Квигли ткнул мумию в грудь.
— Тоже недочет, — это ведь женская мумия, должны быть округлости. Древние египтяне разрезали женские груди и помещали туда подушечки из хлопка, чтобы мумии выглядели соблазнительнее. — Квигли хохотнул. — Да, эти бальзамировщики были утонченными развратниками — пока они забинтовывали мумию, могли испытать всевозможные наслаждения.

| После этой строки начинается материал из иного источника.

import Summits.Ventures.HSemireg.WedgeHankelFrameIntersection
import Summits.Ventures.HSemireg.WedgeHankelCoSiegelClasses

/-!
# Venture HSemireg — THE CO-SIEGEL TOWER IS GENERATED BY TH-7's CLASSES, OVER EVERY FIELD: `coSiegel(n + k′) = ⋀^{k′} ∧ coSiegel(n) = ⨆_{p ≤ k} ⋀^{k′} ∧ E_p`
# (`k + k′ = n`), dually `SI_k = ⋂_{p ≤ k} Kr(univ, E_p, k)` in EVERY degree `k ≤ n`; and `k` pure classes never cut out `SI_k` (G3 is sharp)

HONEST FRAMING. Part of the Lean index of the computation cell `pub-hsemireg` (seat p10 gen 17, Sunday typer «UNIFORM-IN-n»).
Finite-dimensional EXTERIOR ALGEBRA over a field ONLY: no variety, no cohomology theory, no sheaf, no Ext group, no semiregularity map;
nothing here says that HC / HC_CM / HC_AV holds; no Literature fact is declared or used.  Custodian versions as in `WedgeHankelSiegelIdeal` (1/3) and
`WedgeKernelDuality`; the dictionary (`Θ^p/p! ↦ E_p = w_n(δ_p)`; `θ ↦ θ ∧ w_n(q)` ↔ `⌟v`; the co-Siegel forms = «killed by every Siegel 2-vector») is QUOTED, never asserted.

WHAT IS IN THE TREE.  Gen 11's SPIKE TEST `mem_siegelIdeal_iff_forall_spike_le` (`θ ∈ SI_k ⟺ θ ∧ E_p = 0` for `p ≤ k`, every `k ≤ n`, every field) and
`iInf_ker_wedge_w_eq_siegelIdeal` (the intersection over ALL classes, stated under `2k ≤ n`); F4 (`coSiegel`, `Ann_siegelIdeal`), F9 (`coSiegel(n) = span{w_n(q)}`,
`w_mem_coSiegel`), G3 `WedgeHankelFrameIntersection` (this seat: `k + 1` distinct frames cut out `SI_k` in every degree; `V_w_le_coSiegel`, `Ann_iSup_V_w_eq_iInf_Kr`,
`V_univ_zero`).  G3/G4/G5 need `k + 1` DISTINCT slopes resp. named node kernels with `k + P ≤ n` — over a small field in high degree there are not enough of them.  THIS FILE
records the FIELD-INDEPENDENT statements (namespace `Summit.Ventures.HSemireg.Wedge.KernelDuality` continued; imports G3, F9):
* §97 **`siegelIdeal_eq_iInf_Kr_w_spike`: `SI_k = ⋂_{p ≤ k} Kr(univ, E_p, k)` for every `k ≤ n`** (the spike test in `Kr` form: the `k + 1` powers `Θ^p/p!`, `p ≤ k`, cut out the
  Siegel ideal — the node `0` with multiplicity `k + 1`, with NO condition `k + P ≤ n`), **`siegelIdeal_eq_iInf_Kr_w`: `SI_k = ⋂_q Kr(univ, w_n(q), k)`** (gen 11 without `2k ≤ n`).
* §98 the dual: **`coSiegel_eq_iSup_V_w_spike`: `coSiegel(k′ + n) = ⨆_{p ≤ k} V(univ, E_p, k′)`** and **`coSiegel_eq_iSup_V_w`: `= ⨆_q V(univ, w_n(q), k′)`** (`k + k′ = n`; E1 duality +
  dimensions).
* §99 **THE TOWER IS GENERATED IN DEGREE `n`: `Hom_mul_coSiegel_n`: `Hom(univ, k′) * coSiegel(n) = coSiegel(k′ + n)`** (submodule product in `⋀(K^{2n})`): every form killed by all
  Siegel 2-vectors is a sum of `(k′-form) ∧ (class)` — with F9, of `(k′-form) ∧ w_n(q)`; `mul_mem_coSiegel` (the co-Siegel tower is an ideal), `coSiegel_eq_bot_iff`-type count
  `finrank_coSiegel_pos`.
* §100 **G3 IS SHARP: `siegelIdeal_lt_iInf_Kr_w_exp`** — for `0 < r ≤ k ≤ n` pure classes `A_i λ_i^•` (any slopes) the intersection of their kernels is STRICTLY bigger than `SI_k`
  (it is `Ann_k` of a sum of `r` images of dimension `C(n,k)` each, so its codimension is `≤ r·C(n,k) < (k+1)·C(n,k)`).
NOT typed here: anything Ext-side.  Class side only; new names only.
-/

open Module

namespace Summit.Ventures.HSemireg.Wedge.KernelDuality

open Summit.Ventures.HSemireg.Wedge Summit.Ventures.HSemireg.Wedge.Kunneth Summit.Ventures.HSemireg.Wedge.Hankel
  Summit.Ventures.HSemireg.Wedge.HankelSiegel Summit.Ventures.HSemireg.Wedge.HankelSiegelIdeal Summit.Ventures.HSemireg.Wedge.KunnethKernel
  Summit.Ventures.HSemireg.Wedge.HankelSecant Summit.Ventures.HSemireg.Wedge.HankelFrameChange Summit.Ventures.HSemireg.Wedge.HankelPureKernel

variable (K : Type*) [Field K] {n : ℕ}

/-! ## §97. The Siegel ideal is cut out by the `k + 1` powers `E_0, …, E_k`, over every field -/

/-- **`SI_k = ⋂_{p ≤ k} Kr(univ, E_p, k)` for every `k ≤ n`** — gen 11's spike test in `Kr` form: a degree-`k` form is isotropic iff it kills the powers `Θ^p/p!`, `p ≤ k`
(the node `0` counted `k + 1` times; every field, no slope needed). -/
theorem siegelIdeal_eq_iInf_Kr_w_spike {k : ℕ} (hk : k ≤ n) :
    siegelIdeal K n k = ⨅ p : Fin (k + 1), Kr K Finset.univ (w K n n (fun j => if j = (p : ℕ) then (1 : K) else 0)) k := by
  refine le_antisymm (le_iInf fun p => siegelIdeal_le_Kr_w K n k _) fun θ hθ => ?_
  rw [Submodule.mem_iInf] at hθ
  have hθk : θ ∈ ⋀[K]^k (In n → K) := by
    have := (mem_Kr.mp (hθ 0)).1; rwa [Hom_univ_eq_exteriorPower] at this
  exact (mem_siegelIdeal_iff_forall_spike_le K hk hθk).mpr fun p hp => (mem_Kr.mp (hθ ⟨p, Nat.lt_succ_of_le hp⟩)).2

/-- **`SI_k = ⋂_q Kr(univ, w_n(q), k)` for every `k ≤ n`**: the Siegel ideal is exactly what EVERY `K[Θ]`-class kills (gen 11's `iInf_ker_wedge_w_eq_siegelIdeal` carried `2k ≤ n`). -/
theorem siegelIdeal_eq_iInf_Kr_w {k : ℕ} (hk : k ≤ n) : siegelIdeal K n k = ⨅ q : ℕ → K, Kr K Finset.univ (w K n n q) k := by
  refine le_antisymm (le_iInf fun q => siegelIdeal_le_Kr_w K n k q) ?_
  rw [siegelIdeal_eq_iInf_Kr_w_spike K hk]
  exact le_iInf fun p => iInf_le _ _

/-! ## §98. The dual: the co-Siegel space is the sum of the images of the powers / of all classes -/

/-- the annihilator of the sum of ALL images is the intersection of ALL kernels (E1; any index type). -/
lemma Ann_iSup_V_w_eq_iInf_Kr_all {k k' : ℕ} (hkk' : k + k' = n) :
    Ann K k (⨆ q : ℕ → K, V K (In n) Finset.univ (w K n n q) k') = ⨅ q : ℕ → K, Kr K Finset.univ (w K n n q) k := by
  ext θ
  rw [mem_Ann_iSup_iff, Submodule.mem_iInf]
  constructor
  · rintro ⟨hθk, h⟩ q
    rw [Kr_w_eq_Ann K hkk']
    exact mem_Ann.mpr ⟨hθk, h q⟩
  · intro h
    have h0 := h 0
    rw [Kr_w_eq_Ann K hkk'] at h0
    refine ⟨(mem_Ann.mp h0).1, fun q v hv => ?_⟩
    have hq := h q
    rw [Kr_w_eq_Ann K hkk'] at hq
    exact (mem_Ann.mp hq).2 v hv

/-- from `Ann_k(W) = SI_k` and `W ≤ coSiegel(k′+n)` to `W = coSiegel(k′+n)` (the perfect pairing: both have dimension `(k+1)·C(n,k)`). -/
lemma eq_coSiegel_of_Ann_eq_siegelIdeal {k k' : ℕ} (hkk' : k + k' = n) {W : Submodule K (HT K (In n))} (hle : W ≤ coSiegel K n (k' + n))
    (hAnn : Ann K k W = siegelIdeal K n k) : W = coSiegel K n (k' + n) := by
  refine Submodule.eq_of_le_of_finrank_eq hle ?_
  have h1 := finrank_Ann_add K (a := k) (b := k' + n) (I := In n) (by rw [Fintype.card_fin]; omega) (hle.trans (coSiegel_le_Hom K (k' + n)))
  rw [hAnn, Fintype.card_fin] at h1
  have h2 := finrank_siegelIdeal K (n := n) k
  rw [finrank_coSiegel K (show k + (k' + n) = n + n by omega)]
  omega

/-- **`coSiegel(k′ + n) = ⨆_{p ≤ k} V(univ, E_p, k′)`** (`k + k′ = n`): every co-Siegel form of degree `n + k′` is a sum `Σ_{p ≤ k} θ_p ∧ E_p`, `θ_p ∈ ⋀^{k′}` — over EVERY field. -/
theorem coSiegel_eq_iSup_V_w_spike {k k' : ℕ} (hkk' : k + k' = n) :
    coSiegel K n (k' + n) = ⨆ p : Fin (k + 1), V K (In n) Finset.univ (w K n n (fun j => if j = (p : ℕ) then (1 : K) else 0)) k' := by
  symm
  refine eq_coSiegel_of_Ann_eq_siegelIdeal K hkk' (iSup_le fun p => V_w_le_coSiegel K hkk' _) ?_
  rw [Ann_iSup_V_w_eq_iInf_Kr K hkk' (Nat.succ_pos k), ← siegelIdeal_eq_iInf_Kr_w_spike K (by omega)]

/-- **`coSiegel(k′ + n) = ⨆_q V(univ, w_n(q), k′)`** (`k + k′ = n`): the co-Siegel forms are exactly the sums of forms `θ ∧ w_n(q)`, `θ ∈ ⋀^{k′}`. -/
theorem coSiegel_eq_iSup_V_w {k k' : ℕ} (hkk' : k + k' = n) : coSiegel K n (k' + n) = ⨆ q : ℕ → K, V K (In n) Finset.univ (w K n n q) k' := by
  symm
  refine eq_coSiegel_of_Ann_eq_siegelIdeal K hkk' (iSup_le fun q => V_w_le_coSiegel K hkk' q) ?_
  rw [Ann_iSup_V_w_eq_iInf_Kr_all K hkk', ← siegelIdeal_eq_iInf_Kr_w K (by omega)]

/-! ## §99. The co-Siegel tower is generated in degree `n` -/

/-- **THE CO-SIEGEL TOWER IS AN IDEAL**: `η ∈ Hom(univ, d)`, `θ ∈ coSiegel(j)` ⇒ `η ∧ θ ∈ coSiegel(d + j)` (the Siegel 2-vectors are killed on the right). -/
theorem mul_mem_coSiegel {d j : ℕ} {η θ : HT K (In n)} (hη : η ∈ Hom K (In n) Finset.univ d) (hθ : θ ∈ coSiegel K n j) : η * θ ∈ coSiegel K n (d + j) := by
  obtain ⟨hθj, h0⟩ := mem_coSiegel.mp hθ
  exact mem_coSiegel.mpr ⟨Wedge.mul_mem_Hom K hη hθj, fun p => by rw [mul_assoc, h0 p, mul_zero]⟩

/-- the image of a class is `⋀^{k′} ∧ (the class)`: `V(univ, w_n(q), k′) ≤ Hom(univ, k′) * coSiegel(n)` (F9: every class is a co-Siegel `n`-form). -/
lemma V_w_le_Hom_mul_coSiegel_n (q : ℕ → K) (k' : ℕ) : V K (In n) Finset.univ (w K n n q) k' ≤ Hom K (In n) Finset.univ k' * coSiegel K n n := by
  rw [V]
  refine Submodule.span_le.mpr ?_
  rintro _ ⟨s, ⟨-, hs⟩, rfl⟩
  exact Submodule.mul_mem_mul (B_mem_Hom K (Finset.subset_univ s) hs) (w_mem_coSiegel K q)

/-- **THE CO-SIEGEL TOWER IS GENERATED IN DEGREE `n`: `Hom(univ, k′) * coSiegel(n) = coSiegel(k′ + n)`** for every `k′ ≤ n` — every form of degree `n + k′` killed by all Siegel
2-vectors is a sum of products `(k′-form) ∧ (co-Siegel n-form)`, i.e. (F9) of `(k′-form) ∧ w_n(q)`; over EVERY field. -/
theorem Hom_mul_coSiegel_n {k' : ℕ} (hk' : k' ≤ n) : Hom K (In n) Finset.univ k' * coSiegel K n n = coSiegel K n (k' + n) := by
  refine le_antisymm (Submodule.mul_le.mpr fun η hη θ hθ => mul_mem_coSiegel K hη hθ) ?_
  rw [coSiegel_eq_iSup_V_w K (k := n - k') (by omega)]
  exact iSup_le fun q => V_w_le_Hom_mul_coSiegel_n K q k'

/-- beyond the top degree the tower vanishes: `coSiegel(j) = ⊥` for `j > 2n`, and it is non-zero exactly in the degrees `n ≤ j ≤ 2n` (`dim = (2n − j + 1)·C(n, 2n − j)`). -/
theorem finrank_coSiegel_pos {j : ℕ} (hnj : n ≤ j) (hj : j ≤ n + n) : 0 < finrank K (coSiegel K n j) := by
  rw [finrank_coSiegel K (k := n + n - j) (by omega)]
  exact Nat.mul_pos (Nat.succ_pos _) (Nat.choose_pos (by omega))

/-- `coSiegel(j) = ⊥` for `j > 2n` (no forms of that degree). -/
theorem coSiegel_eq_bot_of_gt {j : ℕ} (hj : n + n < j) : coSiegel K n j = ⊥ := by
  rw [eq_bot_iff]
  intro θ hθ
  have := coSiegel_le_Hom K j hθ
  rw [Hom_univ_eq_bot_of_lt K hj] at this
  exact this

/-! ## §100. `k` pure classes never cut out `SI_k`: G3 is sharp -/

/-- **G3 IS SHARP: `SI_k < ⋂_{i<r} Kr(univ, w_n(A_i λ_i^•), k)` for `0 < r ≤ k ≤ n` pure classes** (any slopes, `A_i ≠ 0`): the intersection is `Ann_k` of the sum of `r` pure images
of dimension `C(n,k)` each (`k + k′ = n`), so its codimension in `⋀^k` is at most `r·C(n,k) < (k+1)·C(n,k) = codim SI_k`. -/
theorem siegelIdeal_lt_iInf_Kr_w_exp {k r : ℕ} (hk : k ≤ n) (hr : 0 < r) (hrk : r ≤ k) (lam : Fin r → K) {A : Fin r → K} (hA : ∀ i, A i ≠ 0) :
    siegelIdeal K n k < ⨅ i, Kr K Finset.univ (w K n n (fun j => A i * lam i ^ j)) k := by
  classical
  refine lt_of_le_of_ne (le_iInf fun i => siegelIdeal_le_Kr_w K n k _) fun heq => ?_
  have hkk' : k + (n - k) = n := by omega
  set W := ⨆ i, V K (In n) Finset.univ (w K n n (fun j => A i * lam i ^ j)) (n - k) with hW
  have hAnn : Ann K k W = ⨅ i, Kr K Finset.univ (w K n n (fun j => A i * lam i ^ j)) k := Ann_iSup_V_w_eq_iInf_Kr K hkk' hr _
  have hWle : W ≤ Hom K (In n) Finset.univ (n - k + n) := iSup_le fun i => (V_w_le_coSiegel K hkk' _).trans (coSiegel_le_Hom K _)
  -- dim W ≤ r · C(n,k)
  have hfs : ∀ s : Finset (Fin r), finrank K ↥(s.sup fun i => V K (In n) Finset.univ (w K n n (fun j => A i * lam i ^ j)) (n - k)) ≤
      ∑ i ∈ s, finrank K (V K (In n) Finset.univ (w K n n (fun j => A i * lam i ^ j)) (n - k)) := by
    intro s
    induction s using Finset.induction_on with
    | empty => rw [Finset.sup_empty, finrank_bot, Finset.sum_empty]
    | insert a s ha ih =>
      rw [Finset.sup_insert, Finset.sum_insert ha]
      exact (Submodule.finrank_add_le_finrank_add_finrank _ _).trans (Nat.add_le_add_left ih _)
  have hdimW : finrank K W ≤ r * n.choose k := by
    have h := hfs Finset.univ
    rw [Finset.sup_univ_eq_iSup, Finset.sum_congr rfl fun i _ => finrank_V_w_exp K hkk' (lam i) (hA i), Finset.sum_const, Finset.card_univ,
      Fintype.card_fin, smul_eq_mul] at h
    exact h
  have h1 := finrank_Ann_add K (a := k) (b := n - k + n) (I := In n) (by rw [Fintype.card_fin]; omega) hWle
  rw [hAnn, ← heq, Fintype.card_fin] at h1
  have h2 := finrank_siegelIdeal K (n := n) k
  have hpos : 0 < n.choose k := Nat.choose_pos hk
  have : (k + 1) * n.choose k ≤ r * n.choose k := by omega
  have := Nat.le_of_mul_le_mul_right this hpos
  omega

end Summit.Ventures.HSemireg.Wedge.KernelDuality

Лайэму стало не по себе, он хотел поскорее сбежать.
— А где же Росситер? — спросил он.
— В саду, заканчивает оформление саркофагов. Эта мумия особенная, другие — просто муляжи.
— Ну, мы поместим ее в самом центре, — согласился Лайэм и поспешно вышел через боковую дверь.
Сцена в саду тоже была устрашающей, хотя и несколько гротескной. Четыре мумии-манекена лежали среди плетеной садовой мебели, три человека в нарукавниках усердно разрисовывали псевдоегипетские саркофаги, сделанные из папье-маше, а лакей разносил им кофе и чай. На заднем плане высилось строение в стиле французской готики с остроконечными башенками и крутой крышей. В совокупности создавалось такое странное впечатление, что Лайэму картина могла бы показаться нереальной, если бы он не знал существа дела.
Росситер заметил его первый.
— О'Рурк? Явились нам помочь?
— Я вижу, что работа у вас кипит и в помощи вы не нуждаетесь!
Теодор Мэнсфилд и доктор Кэннингхэм тоже поглядели на Лайэма, оторвавшись от своей работы, — они разрисовывали крышку саркофага. Лайэм поздоровался с ними и высказал восхищение их работой:
— Я и не думал, что получится так замечательно! Краски и рисунок — великолепны!
На саркофаге была изображена богиня Изида с распростертыми крыльями и тянулись надписи из иероглифов.
Росситер прошелся по рисунку маленькой кисточкой:
— Это — золотая краска. Включает настоящее золото. Стоила мне кучу денег.
— Я найду способ возместить вам всем расходы и заплатить за работу, — заявил Лайэм.
— Да как вы это сделаете? — засмеялся Кэннингхэм. — Ведь в рекламных объявлениях придется утверждать, что и саркофаги, и мумии — подлинные.
— Да, — согласился Лайэм, — тогда храм привлечет больше посетителей. Но я включу оплату вашей работы в графу расходов по внутренней отделке храма.
— Вы очень заботливы, — заметил Мэнсфилд. — Но, право, это излишне.
— Нет, я настаиваю на этом, — возразил Лайэм. — Доставка, как уговорились, ночью, сторожа я предупредил и назвал ваше имя, — сказал он Росситеру.